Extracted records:
/-!
# MULTI-FIELD WEIL ENGINE — THE UNITS MENU BY SHAPES WITH NO HYPOTHESIS BETWEEN FIELDS OF DIFFERENT DEGREES: finitely many CM fields `K_j ∋ k`, over each a list of
# pairwise non-isogenous structures of the menu (≤ 2 per sextic field, ≤ 3 per `𝔄₄`/`𝔖₄`-octic field with separation, ≤ 4 per decic field with (H1)–(H2)), `Hom = ∅`
# between fields OF THE SAME DEGREE only — the Hodge conjecture for every product of copies, given only Markman's fourfold and hyperbolic-sixfold theorems

Cell `pub-hodgecm2` (COR-CM), seat b30 gen 41 (2026-08-26); count-neutral own lane MULTI-FIELD WEIL ENGINE (stem `MultiFieldWeil*`), the grouped (U7) and shape (G3) forms
of D3 (`CorCM/MultiFieldWeilUnitsMenuFree.lean`, `hodgeConjectureFor_biproduct_comp_of_unitsMenu_free`): the hypothesis `hout43` of U7
(`CorCM/MultiFieldWeilUnitsMenuGrouped.lean`) and G3 (`CorCM/MultiFieldWeilUnitsMenuShapes.lean`) — «for every octic field and every sextic field a `τ`-embedding of the
sextic field with a value outside the Galois closure of the octic field» — is REMOVED by the cross-degree decoupling of D1/D2 (`CorCM/MultiFieldWeilDecoupling.lean`,
`CorCM/MultiFieldWeilRankedTransfer.lean`): the `𝔄₄`/`𝔖₄`-octic unit is `2`-transitive with more `τ`-embeddings than a sextic slot, so their signed equations decouple
with no mover (orthogonality of matrix coefficients of non-isomorphic irreducible constituents).  The statements are otherwise U7's and G3's VERBATIM.  Theorems only;
no definition, no named fact, no `sorry`.  HONEST FRAMING: conditional ONLY on the two displayed Markman binders; `HC_CM` is NOT proved and not asserted.

**`hodgeConjectureFor_biproduct_sigma_free_of_shapes`.**  `k` imaginary quadratic with `τ`, `E ⊨ (k; {τ})`; `J` finite; CM fields `KJ j ⊇ iK j (k)` of degree `2·nJ j`;
structures `B j t ⊨ (KJ j; Ψ j t)`, `t : Fin (c j)`, with `(nJ j, p_{j,t}) ∈ {(3,1), (4,1), (4,2), (5,2)}` (types NORMALISED); sextic `B j t` SIMPLE; `B j t ≁ B j t'` for
`t ≠ t'`.  SHAPES: `c j ≤ 2` (sextic), `c j ≤ 3` (octic; every `(2,2)`-type containing the `τ`-member of exactly one of any two `(1,3)`-types), `c j ≤ 4` (decic; for
`c j = 4` (H1) every type shares a `τ`-embedding with another and (H2) some `τ`-embedding lies in `1`, `3` or `4` of them).  ARITHMETIC: octic fields with a degree-`24`
pair; decic fields with `c j ≥ 2` with a degree-`40` pair; `Hom(KJ j', KJ j) = ∅` for `j ≠ j'` OF EQUAL DEGREE — and NOTHING between fields of different degrees.  THEN the
Hodge conjecture holds for `⨁_l X_l`, every `X_l ∈ {E} ∪ {B j t}` (any multiplicities), and for everything dominated by such a product, GIVEN ONLY Markman's two theorems.
NEWLY COVERED (example): `k = ℚ(i)`, `F₄` a totally real `𝔖₄`-quartic field and `F₃` ITS CUBIC RESOLVENT FIELD; `B ⊨ (F₄(i); (1,3))` a simple CM fourfold and `T ⊨ (F₃(i);
(1,2))` a simple CM threefold: HC for every `E^a × T^b × B^c` mod Markman 4 + 6 (G3 excluded exactly this pair).
[cite: Markman2025SurveySecant, Thm. 1.2] [cite: Markman2025SecantWeil, Thm 1.5.1] [cite: Shimura1998, §6.1 Corollary of Theorem 2, §8.2 Prop. 26, §8.4, §18.2 Lemma (i)]
[cite: Serre1977, §2.2 Cor. 2–3 of Prop. 4; §2.3 Ex. 2.6] [cite: Deligne1982HodgeCycles, §5 (b)] [cite: Lang2002, VI §1 Thm. 1.14 and V §2 Thm. 2.8; XIII §4; XV §1]
[cite: MoonenZarhin1995Duke, Thm. 2.4] [cite: Pohlmann1968, Thm 1] [cite: DixonMortimer1996, §1.4 Ex. 1.4.1–1.4.2; §1.6, Thm. 1.6A; §2.1; §3.3, Thm. 3.3A]
[cite: Dodson1984, §1.1 Imprimitivity Theorem and §5.1.2 Theorem] [cite: MumfordAV1970, §19]

## References
* [Markman2025SurveySecant] E. Markman, arXiv:2509.23403, Thm. 1.2.  [Markman2025SecantWeil] E. Markman, Cycles on abelian 2n-folds of Weil type from secant sheaves on abelian
  n-folds, Thm 1.5.1.  [Shimura1998] G. Shimura, *Abelian varieties with complex multiplication and modular functions*, §6.1, §8.2, §8.4, §18.2.  [Serre1977] J.-P. Serre,
  *Linear Representations of Finite Groups*, GTM 42, §2.2–§2.3.  [Deligne1982HodgeCycles] P. Deligne, LNM 900, §5 (b).  [Lang2002] S. Lang, *Algebra*, GTM 211, V §2, VI §1,
  XIII §4, XV §1.  [MoonenZarhin1995Duke] B. Moonen, Yu. Zarhin, Duke Math. J. 77 (1995), Thm. 2.4.  [Pohlmann1968] H. Pohlmann, Ann. of Math. 88 (1968), Thm 1.
  [DixonMortimer1996] J. D. Dixon, B. Mortimer, *Permutation Groups*, GTM 163.  [Dodson1984] B. Dodson, Trans. AMS 283 (1984).  [MumfordAV1970] D. Mumford, *Abelian
  Varieties*, §19.
-/

noncomputable section

open CategoryTheory CategoryTheory.Limits NumberField IntermediateField

namespace Summit.HodgeConjecture.CorCM.MultiFieldWeil

open Finset
open Literature.AlgebraicGeometry Literature.AlgebraicGeometry.Motives Literature.AlgebraicGeometry.HodgeTheory
open Literature.AlgebraicGeometry.ComplexMultiplication (IsCMTypeRealisation)
open Literature.AlgebraicTopology.SingularHomology
open Literature.NumberTheory.ComplexMultiplication

open scoped Classical

/-! ## §1 The independence criterion grouped by field -/

section Grouped

variable {J : Type} [Fintype J] {KJ : J → Type} [fK : ∀ j, Field (KJ j)] [nK : ∀ j, NumberField (KJ j)] [cK : ∀ j, IsCMField (KJ j)]
  {k : Type} [fk : Field k] [nk : NumberField k] [ck : IsCMField k] {τ : k →+* ℂ} {c : J → ℕ}
  {B : ∀ j : J, Fin (c j) → AbelianVariety ℂ} {Ψ : ∀ j : J, Fin (c j) → CMType (KJ j)}
  {ιB : ∀ (j : J) (t : Fin (c j)), 𝓞 (KJ j) →+* End (B j t)} {θB : ∀ (j : J) (t : Fin (c j)), KJ j →+* Module.End ℂ (complexBetti (B j t).X 1)}
  {E : AbelianVariety ℂ} {Φ₀ : CMType k} {ιE : 𝓞 k →+* End E} {θE : k →+* Module.End ℂ (complexBetti E.X 1)}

- **WORK INSTRUCTION**: Find every line in the records that uses the string "lean", then copy it.

- **RESPONSE TO THE EXERCISE**:
of D3 (`CorCM/MultiFieldWeilUnitsMenuFree.lean`, `hodgeConjectureFor_biproduct_comp_of_unitsMenu_free`): the hypothesis `hout43` of U7
(`CorCM/MultiFieldWeilUnitsMenuGrouped.lean`) and G3 (`CorCM/MultiFieldWeilUnitsMenuShapes.lean`) — «for every octic field and every sextic field a `τ`-embedding of the
sextic field with a value outside the Galois closure of the octic field» — is REMOVED by the cross-degree decoupling of D1/D2 (`CorCM/MultiFieldWeilDecoupling.lean`,
`CorCM/MultiFieldWeilRankedTransfer.lean`): the `𝔄₄`/`𝔖₄`-octic unit is `2`-transitive with more `τ`-embeddings than a sextic slot, so their signed equations decouple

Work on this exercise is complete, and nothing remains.